Barrier of the Process: The statement we are investigating concerns the stability of a point under a perturbation. Specifically, we want to determine whether a point that is Lyapunov stable for the linear system $\dot{x}=Ax$ remains stable when perturbed by a term $O(\|x\|^2)$ in the form $\dot{x}=v(x)=Ax+O(\|x\|^2)$, assuming that the function $v(x)$ belongs to $C^k(U)$ and that we are dealing with a system in $U \subset \mathbb{R}^n$ where $n \geq 2$.
Analysis of the Barrier: As previously discussed, the statement is not necessarily true. We demonstrated this with the example:
\begin{align*} \dot{x} &= -\frac{y}{x} + x^3 \\ \dot{y} &= x + y^3 \end{align*}
In this example, the origin is Lyapunov stable for the linearized system $\dot{x}=Ax$. However, when we introduce the nonlinear term $O(\|x\|^2)$ in $\dot{x}=v(x)$, the origin is no longer Lyapunov stable. This raises the question of finding a suitable Lyapunov function $g'(x,y)$ for the perturbed system that can capture the stability or instability of the origin.

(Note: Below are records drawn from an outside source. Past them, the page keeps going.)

/-- **Modular powers on codes**: `a^e mod M`, `M = max m 1`, from `(a, e, m)`.
[cite: Shor1997, §3 p.9; AroraBarak2009, §1.3] -/
theorem powModC : CodeFP (pairE natE (pairE natE natE)) natE (fun p => powMod p.1 p.2.1 (gN p.2.2)) := by
  -- context `(m, a, junk)`, items: bits of `e`, state `(acc, base)`; the modulus is guarded in the step
  have hstep : CodeFP (pairE (pairE natE (pairE natE natE)) (pairE bitE (pairE natE natE))) (pairE natE natE)
      (fun t => powModStep (gN t.1.1) t.2.2 t.2.1) := by
    have hM := natMax.comp ((fst (pairE natE (pairE natE natE)) (pairE bitE (pairE natE natE))).fst'.pair (const _ (1 : ℕ)))
    have hr : CodeFP (pairE (pairE natE (pairE natE natE)) (pairE bitE (pairE natE natE))) (pairE bitE (pairE natE natE)) (fun t => t.2) := snd _ _
    have hb := hr.fst'
    have hacc := hr.snd'.fst'
    have hx := hr.snd'.snd'
    have hmul := natMod.comp ((natMul.comp (hacc.pair hx)).pair hM)
    have hsq := natMod.comp ((natMul.comp (hx.pair hx)).pair hM)
    have h := (ite hb hmul hacc).pair hsq
    refine h.congr fun t => ?_
    unfold powModStep
    split_ifs <;> rfl
  have hinit : CodeFP (pairE natE (pairE natE natE)) (pairE natE natE) (fun c => (1 % gN c.1, c.2.1 % gN c.1)) := by
    have c1 : CodeFP (pairE natE (pairE natE natE)) natE (fun _ => (1 : ℕ)) := const _ (1 : ℕ)
    have hM := natMax.comp ((fst natE (pairE natE natE)).pair c1)
    have h0 := (natMod.comp (c1.pair hM)).pair (natMod.comp ((snd natE (pairE natE natE)).fst'.pair hM))
    refine h0.congr fun c => ?_
    rfl
  have h := foldl (σ := ℕ × ℕ × ℕ) (α := Bool) (β := ℕ × ℕ) (eσ := pairE natE (pairE natE natE)) (eα := bitE)
    (eβ := pairE natE natE) (step := fun c b st => powModStep (gN c.1) st b) (init := fun c => (1 % gN c.1, c.2.1 % gN c.1)) hstep hinit
    (C 2 * X + C 6) (fun c l₁ l₂ => by
      obtain ⟨M, a, _⟩ := c
      have hM : 0 < gN M := gN_pos M
      obtain ⟨-, hb1, hb2⟩ := powMod_fold (gN M) l₁ (1 % gN M) (a % gN M) (Nat.mod_lt _ hM) (Nat.mod_lt _ hM)
      simp only [eval_add, eval_mul, eval_C, eval_X, pairE_apply, length_boolPair, length_natE]
      have e1 : l₁.foldl (fun st b => powModStep (gN M) st b) (1 % gN M, a % gN M) = l₁.foldl (powModStep (gN M)) (1 % gN M, a % gN M) := rfl
      rw [e1]
      have hMs : (gN M).size ≤ M.size + 1 := by
        unfold gN; rcases Nat.le_total M 1 with h | h
        · rw [max_eq_right h]; simp
        · rw [max_eq_left h]; omega
      have h1 := Nat.size_le_size hb1.le
      have h2 := Nat.size_le_size hb2.le
      omega)
  have hctx : CodeFP (pairE natE (pairE natE natE)) (pairE natE (pairE natE natE)) (fun p => (p.2.2, p.1, 0)) :=
    (snd _ _).snd'.pair ((fst _ _).pair (const _ (0 : ℕ)))
  have hrun := h.comp (hctx.pair (bitsC.comp (snd _ _).fst'))
  refine hrun.fst'.congr fun p => ?_
  obtain ⟨a, e, m⟩ := p
  have hM : 0 < gN m := gN_pos m
  obtain ⟨h1, -, -⟩ := powMod_fold (gN m) (bits e) (1 % gN m) (a % gN m) (Nat.mod_lt _ hM) (Nat.mod_lt _ hM)
  have e1 : (bits e).foldl (fun st b => powModStep (gN m) st b) (1 % gN m, a % gN m) = (bits e).foldl (powModStep (gN m)) (1 % gN m, a % gN m) := rfl
  dsimp only
  rw [e1, h1, foldr_bits, powMod, Nat.mod_mul_mod, one_mul, ← Nat.pow_mod]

Related Question: Given that we've observed that adding nonlinear terms to the system can change its stability, a related question arises:
Question: Under what conditions can we guarantee the preservation of stability (i.e., Lyapunov stability) when introducing perturbations, such as $O(\|x\|^2)$ terms, to a system of the form $\dot{x}=Ax$? Are there specific properties of the perturbation function $v(x)$ that ensure stability is maintained?

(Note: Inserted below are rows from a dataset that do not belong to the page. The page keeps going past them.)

/-- **R0-aux**: window counts measurable (H1) → integrable under the invariant law (H2) → (V) ⇒ S1 at constant profiles. [folklore] -/
theorem stub_hazardFairConstOfVarianceAux :
    (∀ (σ : ℝ) (N : ℕ) (Φ : HardSphereFlow (Torus.geometry (Fin 3)) (hsDiameter σ N) (N + 1)) (τ a : ℝ)
      (i : Fin (N + 1)) (k : ℕ), 0 < σ → σ < 1 / 2 → Measurable (windowCollisions σ N Φ τ a i k)) →
    (∃ σH : ℝ, 0 < σH ∧ ∀ σ : ℝ, 0 < σ → σ < σH →
      ∀ (N : ℕ) (Φ : HardSphereFlow (Torus.geometry (Fin 3)) (hsDiameter σ N) (N + 1)) (τ a : ℝ) (i : Fin (N + 1)),
      1 ≤ N → 0 < τ → 0 < a → Integrable (windowCollisions σ N Φ τ a i 0) (invariantLaw σ N Φ)) →
    (∃ σ₀ : ℝ, 0 < σ₀ ∧ ∀ σ : ℝ, 0 < σ → σ < σ₀ → ∀ (ab θb : ℝ) (ub : V3), 0 < ab → 0 < θb →
      ∃ Cv : ℝ, ∀ (N : ℕ) (Φ : HardSphereFlow (Torus.geometry (Fin 3)) (hsDiameter σ N) (N + 1))
        (τ a r' : ℝ), 0 < τ → 0 < a → 0 < r' → ∀ C : ℝ, 0 ≤ C →
        ∀ h : Fin (N + 1) → ℕ → CoarseState N → ℝ, (∀ i k, Measurable (h i k)) → (∀ i k p, |h i k p| ≤ C) →
        ∫⁻ z, ENNReal.ofReal ((∑ i : Fin (N + 1), h i 0 (coarseStateAt σ N Φ r' τ a 0 z) *
            (windowCollisions σ N Φ τ a i 0 z - windowHazard σ N Φ r' τ a i 0 z)) ^ 2)
          ∂(localGibbsLaw σ (fun _ => ab) (fun _ => ub) (fun _ => θb) N Φ) ≤
          ENNReal.ofReal (Cv * C ^ 2 * ((N + 1 : ℕ) : ℝ) * a)) →
    ∀ (ab θb : ℝ) (ub : V3), 0 < ab → 0 < θb → ∃ σ₀ : ℝ, 0 < σ₀ ∧ ∀ σ : ℝ, 0 < σ → σ < σ₀ →
      ∀ Φ : (N : ℕ) → HardSphereFlow (Torus.geometry (Fin 3)) (hsDiameter σ N) (N + 1),
      ∀ τ : ℝ, 0 < τ → ∀ a : ℝ, 0 < a → ∀ r' : ℝ, 0 < r' →
      ∀ η δ : ℝ, 0 < η → 0 < δ → ∀ C : ℝ, 0 ≤ C → ∃ N₀ : ℕ, ∀ N : ℕ, N₀ ≤ N →
      ∀ h : Fin (N + 1) → ℕ → CoarseState N → ℝ,
        (∀ i k, Measurable (h i k)) → (∀ i k p, |h i k p| ≤ C) →
        localGibbsLaw σ (fun _ => ab) (fun _ => ub) (fun _ => θb) N (Φ N)
          {z | η < |windowSum σ N (Φ N) r' τ a h (windowCollisions σ N (Φ N) τ a) z -
              windowSum σ N (Φ N) r' τ a h (windowHazard σ N (Φ N) r' τ a) z|}
          ≤ ENNReal.ofReal δ := by
  intro hH1 hH2 hV ab θb ub hab hθb
  obtain ⟨σV, hσV, HV⟩ := hV
  obtain ⟨σH, hσH, HH⟩ := hH2
  refine ⟨min (min σV σH) (1 / 2), lt_min (lt_min hσV hσH) (by norm_num), ?_⟩
  intro σ hσ hσlt Φ τ hτ a ha r' hr' η δ hη hδ C hC
  have hσV' : σ < σV := lt_of_lt_of_le hσlt ((min_le_left _ _).trans (min_le_left _ _))
  have hσH' : σ < σH := lt_of_lt_of_le hσlt ((min_le_left _ _).trans (min_le_right _ _))
  have hσ2 : σ < 1 / 2 := lt_of_lt_of_le hσlt (min_le_right _ _)
  obtain ⟨Cv, HV⟩ := HV σ hσ hσV' ab θb ub hab hθb
  -- the constants
  set b : ℝ := τ * σ / a + σ with hb
  set Cv' : ℝ := max Cv 0 with hCv'
  have hCv'0 : 0 ≤ Cv' := le_max_right _ _
  set M : ℝ := b ^ 2 * Cv' * C ^ 2 * a / (η ^ 2 * δ) with hM
  have hM0 : 0 ≤ M := by positivity
  refine ⟨max 1 ⌈M⌉₊, fun N hN h hmeas hbdd => ?_⟩
  have hN1 : 1 ≤ N := (le_max_left _ _).trans hN
  have hNM : M ≤ (N : ℝ) := (Nat.le_ceil M).trans (by exact_mod_cast (le_max_right _ _).trans hN)
  -- names
  set P := localGibbsLaw σ (fun _ => ab) (fun _ => ub) (fun _ => θb) N (Φ N) with hP
  set Kw : ℕ := windowNum N τ a with hKw
  set ε : ℝ := hsDiameter σ N with hε
  have hmeasD : ∀ i k, Measurable (windowCollisions σ N (Φ N) τ a i k) :=
    fun i k => hH1 σ N (Φ N) τ a i k hσ hσ2
  have hint : ∀ i, Integrable (windowCollisions σ N (Φ N) τ a i 0) (invariantLaw σ N (Φ N)) :=
    fun i => HH σ hσ hσH' N (Φ N) τ a i hN1 hτ ha
  set X : ℕ → Config (N + 1) (Fin 3) T3 → ℝ := fun k z => hsDiameter σ N / (N + 1 : ℝ) * ∑ i : Fin (N + 1),
    h i k (coarseStateAt σ N (Φ N) r' τ a k z) * (windowCollisions σ N (Φ N) τ a i k z - windowHazard σ N (Φ N) r' τ a i k z)
    with hX
  set X0 : ℕ → Config (N + 1) (Fin 3) T3 → ℝ := fun k z => hsDiameter σ N / (N + 1 : ℝ) * ∑ i : Fin (N + 1),
    h i k (coarseStateAt σ N (Φ N) r' τ a 0 z) * (windowCollisions σ N (Φ N) τ a i 0 z - windowHazard σ N (Φ N) r' τ a i 0 z)
    with hX0
  have hXm : ∀ k, Measurable (X k) := fun k => measurable_windowTerm (Φ N) r' τ a hmeas hmeasD k
  have hX0m : ∀ k, Measurable (X0 k) := fun k => measurable_windowTermZero (Φ N) r' τ a hmeas hmeasD k
  -- stationarity of each term, transported through `x ↦ ofReal (x²)`
  have hT : ∀ k, MeasurePreserving ((Φ N).flow ((k : ℝ) * windowLen N τ a)) P P := fun k => by
    rw [hP]; exact measurePreserving_flow_localGibbsLaw_const σ ab θb ub N (Φ N) _
  have hstat : ∀ k, ∫⁻ z, ENNReal.ofReal ((X k z) ^ 2) ∂P = ∫⁻ z, ENNReal.ofReal ((X0 k z) ^ 2) ∂P := by
    intro k
    have hae := windowTerm_ae_eq_comp_flow (Φ N) hσ2.le ab θb ub r' τ a h k hint
    calc ∫⁻ z, ENNReal.ofReal ((X k z) ^ 2) ∂P
        = ∫⁻ z, ENNReal.ofReal ((X0 k ((Φ N).flow ((k : ℝ) * windowLen N τ a) z)) ^ 2) ∂P := by
          refine lintegral_congr_ae ?_
          filter_upwards [hae] with z hz
          simp only [hX, hX0] at hz ⊢
          rw [hz]
      _ = ∫⁻ z, ENNReal.ofReal ((X0 k z) ^ 2) ∂P :=
          (hT k).lintegral_comp ((hX0m k).pow_const 2).ennreal_ofReal
  -- (V) for each window's weight
  have hVk : ∀ k, ∫⁻ z, ENNReal.ofReal ((X0 k z) ^ 2) ∂P ≤
      ENNReal.ofReal ((ε / (N + 1 : ℝ)) ^ 2 * (Cv' * C ^ 2 * ((N + 1 : ℕ) : ℝ) * a)) := by
    intro k
    have hVk0 := HV N (Φ N) τ a r' hτ ha hr' C hC (fun i _ p => h i k p) (fun i _ => hmeas i k)
      (fun i _ p => hbdd i k p)
    have hsplit : ∀ z, ENNReal.ofReal ((X0 k z) ^ 2) = ENNReal.ofReal ((ε / (N + 1 : ℝ)) ^ 2) *
        ENNReal.ofReal ((∑ i : Fin (N + 1), h i k (coarseStateAt σ N (Φ N) r' τ a 0 z) *
          (windowCollisions σ N (Φ N) τ a i 0 z - windowHazard σ N (Φ N) r' τ a i 0 z)) ^ 2) := by
      intro z
      rw [← ENNReal.ofReal_mul (sq_nonneg _)]
      congr 1
      simp only [hX0, hε]
      ring
    simp_rw [hsplit]
    rw [lintegral_const_mul _ (by
      refine (Measurable.pow_const ?_ 2).ennreal_ofReal
      exact Finset.measurable_sum _ fun i _ => ((hmeas i k).comp (measurable_coarseStateAt σ N (Φ N) r' τ a 0)).mul
        ((hmeasD i 0).sub (measurable_windowHazard (Φ N) r' τ a i 0)))]
    rw [ENNReal.ofReal_mul (sq_nonneg _)]
    refine mul_le_mul_right (hVk0.trans (ENNReal.ofReal_le_ofReal ?_)) _
    have : Cv * C ^ 2 * ((N + 1 : ℕ) : ℝ) * a ≤ Cv' * C ^ 2 * ((N + 1 : ℕ) : ℝ) * a := by
      have hCC : 0 ≤ C ^ 2 * ((N + 1 : ℕ) : ℝ) * a := by positivity
      nlinarith [le_max_left Cv 0]
    exact this
  -- Cauchy–Schwarz in k and Markov
  have hdecomp : ∀ z, windowSum σ N (Φ N) r' τ a h (windowCollisions σ N (Φ N) τ a) z -
      windowSum σ N (Φ N) r' τ a h (windowHazard σ N (Φ N) r' τ a) z = ∑ k ∈ Finset.range Kw, X k z :=
    fun z => windowSum_sub_eq_sum_windowTerm (Φ N) r' τ a h z
  set F : Config (N + 1) (Fin 3) T3 → ℝ≥0∞ := fun z => ENNReal.ofReal ((∑ k ∈ Finset.range Kw, X k z) ^ 2) with hF
  have hFm : Measurable F := ((Finset.measurable_sum _ fun k _ => hXm k).pow_const 2).ennreal_ofReal
  have hsub : {z | η < |windowSum σ N (Φ N) r' τ a h (windowCollisions σ N (Φ N) τ a) z -
      windowSum σ N (Φ N) r' τ a h (windowHazard σ N (Φ N) r' τ a) z|} ⊆ {z | ENNReal.ofReal (η ^ 2) ≤ F z} := by
    intro z hz
    simp only [Set.mem_setOf_eq] at hz ⊢
    rw [hdecomp z] at hz
    refine ENNReal.ofReal_le_ofReal ?_
    have h1 : η ^ 2 < (∑ k ∈ Finset.range Kw, X k z) ^ 2 := by
      calc η ^ 2 < |∑ k ∈ Finset.range Kw, X k z| ^ 2 := by gcongr
        _ = (∑ k ∈ Finset.range Kw, X k z) ^ 2 := sq_abs _
    exact h1.le
  have hη2 : ENNReal.ofReal (η ^ 2) ≠ 0 := by
    rw [ne_eq, ENNReal.ofReal_eq_zero, not_le]; positivity
  -- the lintegral bound
  have hlin : ∫⁻ z, F z ∂P ≤ ENNReal.ofReal ((Kw : ℝ) * ((Kw : ℝ) * ((ε / (N + 1 : ℝ)) ^ 2 *
      (Cv' * C ^ 2 * ((N + 1 : ℕ) : ℝ) * a)))) := by
    have hpt : ∀ z, F z ≤ ENNReal.ofReal (Kw : ℝ) * ∑ k ∈ Finset.range Kw, ENNReal.ofReal ((X k z) ^ 2) := by
      intro z
      rw [hF, ← ENNReal.ofReal_sum_of_nonneg (fun k _ => sq_nonneg _), ← ENNReal.ofReal_mul (Nat.cast_nonneg _)]
      refine ENNReal.ofReal_le_ofReal ?_
      have := sq_sum_le_card_mul_sum_sq (s := Finset.range Kw) (f := fun k => X k z)
      simpa [Finset.card_range] using this
    calc ∫⁻ z, F z ∂P ≤ ∫⁻ z, ENNReal.ofReal (Kw : ℝ) * ∑ k ∈ Finset.range Kw, ENNReal.ofReal ((X k z) ^ 2) ∂P :=
          lintegral_mono hpt
      _ = ENNReal.ofReal (Kw : ℝ) * ∑ k ∈ Finset.range Kw, ∫⁻ z, ENNReal.ofReal ((X k z) ^ 2) ∂P := by
          rw [lintegral_const_mul _ (Finset.measurable_sum _ fun k _ => ((hXm k).pow_const 2).ennreal_ofReal),
            lintegral_finsetSum _ fun k _ => ((hXm k).pow_const 2).ennreal_ofReal]
      _ ≤ ENNReal.ofReal (Kw : ℝ) * ∑ k ∈ Finset.range Kw,
            ENNReal.ofReal ((ε / (N + 1 : ℝ)) ^ 2 * (Cv' * C ^ 2 * ((N + 1 : ℕ) : ℝ) * a)) := by
          gcongr with k hk
          rw [hstat k]
          exact hVk k
      _ = ENNReal.ofReal ((Kw : ℝ) * ((Kw : ℝ) * ((ε / (N + 1 : ℝ)) ^ 2 *
            (Cv' * C ^ 2 * ((N + 1 : ℕ) : ℝ) * a)))) := by
          rw [Finset.sum_const, Finset.card_range, nsmul_eq_mul, ← ENNReal.ofReal_natCast Kw,
            ← ENNReal.ofReal_mul (Nat.cast_nonneg _), ← ENNReal.ofReal_mul (Nat.cast_nonneg _)]
  -- Markov and the arithmetic
  calc P {z | η < |windowSum σ N (Φ N) r' τ a h (windowCollisions σ N (Φ N) τ a) z -
          windowSum σ N (Φ N) r' τ a h (windowHazard σ N (Φ N) r' τ a) z|}
      ≤ P {z | ENNReal.ofReal (η ^ 2) ≤ F z} := measure_mono hsub
    _ ≤ (∫⁻ z, F z ∂P) / ENNReal.ofReal (η ^ 2) := meas_ge_le_lintegral_div hFm.aemeasurable hη2 ENNReal.ofReal_ne_top
    _ ≤ ENNReal.ofReal ((Kw : ℝ) * ((Kw : ℝ) * ((ε / (N + 1 : ℝ)) ^ 2 *
          (Cv' * C ^ 2 * ((N + 1 : ℕ) : ℝ) * a)))) / ENNReal.ofReal (η ^ 2) := by gcongr
    _ = ENNReal.ofReal ((Kw : ℝ) * ((Kw : ℝ) * ((ε / (N + 1 : ℝ)) ^ 2 *
          (Cv' * C ^ 2 * ((N + 1 : ℕ) : ℝ) * a))) / η ^ 2) := (ENNReal.ofReal_div_of_pos (by positivity)).symm
    _ ≤ ENNReal.ofReal δ := by
        refine ENNReal.ofReal_le_ofReal ?_
        -- real arithmetic: `Kw ε ≤ b`, so the numerator is `≤ b² Cv' C² a /(N+1)`, and `M ≤ N`
        have hKε : (Kw : ℝ) * ε ≤ b := windowNum_mul_hsDiameter_le hσ.le hτ ha N
        have hKε0 : 0 ≤ (Kw : ℝ) * ε := mul_nonneg (Nat.cast_nonneg _) (hsDiameter_pos hσ N).le
        have hN0 : (0 : ℝ) < (N + 1 : ℝ) := by positivity
        have hcast : ((N + 1 : ℕ) : ℝ) = (N + 1 : ℝ) := by push_cast; ring
        rw [hcast]
        have hb2 : ((Kw : ℝ) * ε) ^ 2 ≤ b ^ 2 := pow_le_pow_left₀ hKε0 hKε 2
        have hMN : M ≤ (N + 1 : ℝ) := hNM.trans (by linarith)
        have hM' : b ^ 2 * Cv' * C ^ 2 * a ≤ δ * η ^ 2 * (N + 1 : ℝ) := by
          have := (div_le_iff₀ (by positivity : (0 : ℝ) < η ^ 2 * δ)).1 hMN
          nlinarith
        rw [div_le_iff₀ (by positivity : (0 : ℝ) < η ^ 2)]
        have hCa : 0 ≤ Cv' * C ^ 2 * a := by positivity
        calc (Kw : ℝ) * ((Kw : ℝ) * ((ε / (N + 1 : ℝ)) ^ 2 * (Cv' * C ^ 2 * (N + 1 : ℝ) * a)))
            = ((Kw : ℝ) * ε) ^ 2 * (Cv' * C ^ 2 * a) / (N + 1 : ℝ) := by
              field_simp
          _ ≤ b ^ 2 * (Cv' * C ^ 2 * a) / (N + 1 : ℝ) := by gcongr
          _ ≤ δ * η ^ 2 := by
              rw [div_le_iff₀ hN0]; nlinarith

This question delves into the broader topic of stability analysis in the presence of perturbations and seeks to identify conditions under which the stability of a system remains robust despite the addition of nonlinear terms.
The local (at the origin) stability of a linear system perturbed by nonlinearities is preserved if the Jacobian of the nonlinear term evaluated at the origin is zero and if the linear part does not have marginally stable modes.
This equivalent to the following mathematical notation
$$ \dot{x} = v(x), \tag{1} $$
with $v(0)=0$ and
$$ \left.\frac{\partial\,v(x)}{\partial x}\right|_{x=0} = A \tag{2} $$
and $A$ a Hurwitz matrix (i.e. all eigenvalues of $A$ have a negative real part). Which is also equivalent to stating
$$ v(x) = A\,x + f(x), \tag{3} $$
with $A$ a Hurwitz matrix and $f(x)$ such that $f(0)=0$ and
$$ \left.\frac{\partial\,f(x)}{\partial x}\right|_{x=0} = 0. \tag{4} $$
Though, it has to be noted that this is a sufficient but not necessary condition to ensure local stability of the nonlinear system.
A Lyapunov function $V(x)$ that would show local asymptotic stability of $(1)$ can be found using any positive definite matrix $Q$ and matrix $P$ satisfying the following Lyapunov equation
$$ A^\top P + P\,A = -Q. \tag{5} $$
The corresponding Lyapunov function can be obtained as
$$ V(x) = x^\top P\,x. \tag{6} $$
Local asymptotic stability of $(1)$ using $(6)$ can be shown by taking the derivative of $(5)$, which yields
\begin{align} \dot{V}(x) &= \dot{x}^\top P\,x + x^\top P\,\dot{x}, \\ &= v(x)^\top P\,x + x^\top P\,v(x), \\ &= x^\top A^\top P\,x + f(x)^\top P\,x + x^\top P\,A\,x + x^\top P\,f(x), \\ &= -x^\top Q\,x + f(x)^\top P\,x + x^\top P\,f(x). \end{align}
Due to $(4)$ is follows that $f(x)^\top P\,x + x^\top P\,f(x)$ is $O(\|x\|^3)$ or higher, while $x^\top Q\,x$ is $O(\|x\|^2)$. Therefore, near the origin the term $-x^\top Q\,x$ dominates $\dot{V}(x)$ and thus implies asymptotic stability.